Step 2 (Projection):

\[ d_y = h - \ell_1, \quad d_z = p_z, \quad r^2 = d_y^2 + d_z^2 \]

Step 3 (Hip Angle):

\[ C = \ell_2^2 - \ell_3^2 + r^2, \quad \Delta = 4\ell_2^2 r^2 - C^2, \quad S = \sqrt{\max(0, \Delta)} \]

Step 4 (Femur):

\[ \theta_2 = \arctan2(d_z C - d_y \sigma S, \, d_y C + d_z \sigma S) \]

Step 5 (Knee):

\[ \theta_3 = \arccos\!\left(\operatorname{clamp}\!\left(\frac{\ell_2^2 + \ell_3^2 - r^2}{2\ell_2 \ell_3}, -1, 1\right)\right) \]

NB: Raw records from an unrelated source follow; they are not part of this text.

/-- Auxiliary form of the bridge at the levels `K − n`, `n < K` (at least one averaging step), over the ROWS record: the interior window lies in print's family — row r1 at the
FREE radius `θBal(n)/max(B₃,1)` puts the trivial-history minimiser in `𝔘(B₃·θBal(n)/max(B₃,1)) ⊆ 𝔘(θBal(n))` (✓ `PkgAtV3Chi.intWindowT3_subset_loPrintAC_aux` with `p.toCore ↦ q`).
[cite: Balaban1985Variational, Thm 1 (8) p.279] -/
theorem intWindowT3_subset_loPrintAC_aux (ha₁ : ∀ i, θBal F.L γ 𝔠.b₀ 𝔠.p₀ i ≤ q.a₁) (n : ℕ) (hnK : n < K) :
    AlphaInputsT3AC.intWindowT3 F 𝔠 γ K (K - n) ⊆ PinnedStep.loPrintAC 𝔠.lane q.X (K - n) := by
  have hB1 : 1 ≤ max 𝔠.B₃ 1 := le_max_right _ _
  have hB0 : 0 < max 𝔠.B₃ 1 := lt_of_lt_of_le one_pos hB1
  have hBle : 𝔠.B₃ ≤ max 𝔠.B₃ 1 := le_max_left _ _
  have hnn : K - (K - n) = n := Nat.sub_sub_self hnK.le
  have hθ : 0 < θBal F.L γ 𝔠.b₀ 𝔠.p₀ n := by
    have := q.θBal_pos (K - n) (Nat.sub_le _ _); rwa [hnn] at this
  have heps : eps1Of (T3Scales F γ hγ (hγ1.trans (sq_min_one_le _ 𝔠.gamma0_pos)) K) 𝔠.lane.carrier (K - n) = θBal F.L γ 𝔠.b₀ 𝔠.p₀ n := by
    have := q.eps1_eq (K - n) (Nat.sub_le _ _); rwa [hnn] at this
  -- the letters of row r1 at the free radius `ε₁ := θ/max(B₃,1)`, `ε₀ := B₃ε₁`
  set ε₁ : ℝ := θBal F.L γ 𝔠.b₀ 𝔠.p₀ n / max 𝔠.B₃ 1 with hε₁
  have hε₁0 : 0 < ε₁ := div_pos hθ hB0
  have hε₁θ : ε₁ ≤ θBal F.L γ 𝔠.b₀ 𝔠.p₀ n := div_le_self hθ.le hB1
  have hε₁a : ε₁ ≤ q.a₁ := hε₁θ.trans (ha₁ n)
  have hB3ε₁ : 𝔠.B₃ * ε₁ ≤ θBal F.L γ 𝔠.b₀ 𝔠.p₀ n := by
    rw [hε₁]
    calc 𝔠.B₃ * (θBal F.L γ 𝔠.b₀ 𝔠.p₀ n / max 𝔠.B₃ 1) ≤ max 𝔠.B₃ 1 * (θBal F.L γ 𝔠.b₀ 𝔠.p₀ n / max 𝔠.B₃ 1) :=
          mul_le_mul_of_nonneg_right hBle (div_nonneg hθ.le hB0.le)
      _ = θBal F.L γ 𝔠.b₀ 𝔠.p₀ n := mul_div_cancel₀ _ hB0.ne'
  have hhi : 𝔠.B₃ * ε₁ ≤ q.a₀ := by
    have h1 : 𝔠.B₃ * ε₁ ≤ 𝔠.B₃ * q.a₁ := mul_le_mul_of_nonneg_left hε₁a 𝔠.B₃_pos.le
    exact h1.trans q.consts_ok.2.2
  refine PinnedStep.plaqSmall_subset_loPrintAC 𝔠.lane q.X (K - n) (δ := θBal F.L γ 𝔠.b₀ 𝔠.p₀ (K - (K - n)) / max 𝔠.B₃ 1) ?_ ?_
  · rw [hnn, heps]; exact hε₁θ
  · intro V hV
    rw [hnn] at hV
    rw [heps, ← q.X.UkH_triv (K - n) V]
    -- shift the datum to height `n`, level `0`, apply row r1, shift back
    let hsh := F.sitesPerDir_eq (m := F.m) (K := K) (j := K - n) (m' := F.m) (K' := n) (j' := 0) (by omega)
    have hV₀ : PlaqSmall ε₁ (fieldShift hsh.symm V) := (T3CruxEstimates.plaqSmall_fieldShift F hsh.symm ε₁ V).mpr hV
    have hr1 := (q.minRows.1 n hnK ε₁ (𝔠.B₃ * ε₁) hε₁0 hε₁a le_rfl hhi (fieldShift hsh.symm V) hV₀).1
    rw [T3LevelShift.fieldShift_symm_fieldShift] at hr1
    have hreg : PlaqSmall (regThreshold F n K (𝔠.B₃ * ε₁)) (q.UkH (K - n) (Hist.triv (F.P K) (K - n)) V) :=
      ((T3PrintedRegularMinimiser.mem_regFibrePr_iff F).mp hr1).2.1
    intro p
    have hp := hreg p
    refine hp.trans_le ?_
    show 𝔠.B₃ * ε₁ * ((F.L : ℝ)⁻¹) ^ (2 * (K - n)) ≤ θBal F.L γ 𝔠.b₀ 𝔠.p₀ n * ((F.L : ℝ)⁻¹) ^ (2 * (K - n))
    exact mul_le_mul_of_nonneg_right hB3ε₁ (pow_nonneg (inv_nonneg.mpr (Nat.cast_nonneg _)) _)

/-- **THE INTERIOR WINDOW LIES IN PRINT'S VALIDITY FAMILY, every level `j ≤ K`, over the ROWS record** (`j = 0`: `U_0 = id`; `j ≥ 1`: row r1), under the [Balaban1985Variational]
data-smallness threshold `θBal ≤ a₁`. [cite: Balaban1985Variational, Thm 1 (8) p.279] -/
theorem intWindowT3_subset_loPrintAC (ha₁ : ∀ i, θBal F.L γ 𝔠.b₀ 𝔠.p₀ i ≤ q.a₁) (j : ℕ) (hj : j ≤ K) :
    AlphaInputsT3AC.intWindowT3 F 𝔠 γ K j ⊆ PinnedStep.loPrintAC 𝔠.lane q.X j := by
  rcases Nat.eq_zero_or_pos j with rfl | hj1
  · have hB1 : 1 ≤ max 𝔠.B₃ 1 := le_max_right _ _
    have hθ : 0 < θBal F.L γ 𝔠.b₀ 𝔠.p₀ (K - 0) := q.θBal_pos 0 (Nat.zero_le _)
    have heps : eps1Of (T3Scales F γ hγ (hγ1.trans (sq_min_one_le _ 𝔠.gamma0_pos)) K) 𝔠.lane.carrier 0 = θBal F.L γ 𝔠.b₀ 𝔠.p₀ (K - 0) :=
      q.eps1_eq 0 (Nat.zero_le _)
    refine PinnedStep.plaqSmall_subset_loPrintAC 𝔠.lane q.X 0 (δ := θBal F.L γ 𝔠.b₀ 𝔠.p₀ (K - 0) / max 𝔠.B₃ 1) ?_ ?_
    · rw [heps]; exact div_le_self hθ.le hB1
    · intro V hV p
      simp only [mul_zero, pow_zero, mul_one]
      rw [heps]
      exact (hV p).trans_le (div_le_self hθ.le hB1)
  · have h := q.intWindowT3_subset_loPrintAC_aux ha₁ (K - j) (by omega)
    rwa [Nat.sub_sub_self hj] at h

end AlphaInputsT3AC.PkgCoreRows

/-! ## §3 Print's (47) for the v4 χ-package: a.e. on print's family and on the interior field window, and (47)′ for the route's density -/

namespace AlphaInputsT3AC.PkgAtV4Chi

variable (p : AlphaInputsT3AC.PkgAtV4Chi F 𝔠 γ hγ hγ1 K)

Output: \((\theta_1, \theta_2, \theta_3)\)

Computational Complexity

The algorithm requires:

Total: 5 transcendental operations. This is minimal for an analytical 3-DOF IK solution. Arithmetic operations: \(\sim10\) multiplications, \(\sim8\) additions.

C++ Implementation

#include <math.h>

#define L1 30.0f  // Coxa length (mm)
#define L2 100.0f // Femur length (mm)
#define L3 150.0f // Tibia length (mm)

// Elbow configuration: +1 = down, -1 = up
#define SIGMA 1.0f

static inline float clampf(float x, float lo, float hi) {
    return (x < lo) ? lo : ((x > hi) ? hi : x);
}

/**
* Compute 3-DOF spider leg IK
* 
* Inputs:
*   px, py, pz: target foot position, relative to leg mounting
* 
* Outputs:
*   theta1: coxa yaw (rad)
*   theta2: femur pitch (rad)
*   theta3: tibia pitch (rad)
*/
void legIK(float px, float py, float pz, 
           float *theta1, float *theta2, float *theta3) {

    // Step 1: Yaw about Z
    *theta1 = -atan2f(px, py);

    // Step 2: Projection to pitch plane
    float dy = sqrtf(px * px + py * py) - L1;
    float dz = pz;

    float r_sq = dy * dy + dz * dz;

    // Step 3: Hip triangle discriminant
    float C = L2 * L2 - L3 * L3 + r_sq;
    float disc = 4.0f * L2 * L2 * r_sq - C * C;
    float S = sqrtf(fmaxf(disc, 0.0f));

    // Step 4: Femur pitch
    *theta2 = atan2f(dz * C - SIGMA * dy * S, dy * C + SIGMA * dz * S);

    // Step 5: Tibia pitch
    float cos_theta3 = (L2 * L2 + L3 * L3 - r_sq) / (2.0f * L2 * L3);
    *theta3 = acosf(clampf(cos_theta3, -1.0f, 1.0f));
}

Optimization Notes

Memory layout: For multiple legs, use structure-of-arrays (SoA) layout rather than array-of-structures (AoS) to improve cache utilization:

// Efficient for 6 legs
float px[6], py[6], pz[6];
float theta1[6], theta2[6], theta3[6];

for (uint8_t i = 0; i < 6; i++) {
    legIK(px[i], py[i], pz[i], &theta1[i], &theta2[i], &theta3[i]);
}

Fixed-point arithmetic: On 8-bit AVR without FPU, consider Q16.16 fixed-point with lookup tables for atan2 and acos. Interpolated tables with 256 entries provide sufficient accuracy (<0.5°) while reducing computation time by 10-20x.

Fast inverse square root: The Quake III algorithm can approximate \(1/\sqrt{x}\) with 2-3x speedup, but modern sqrtf implementations are typically optimized enough for this application.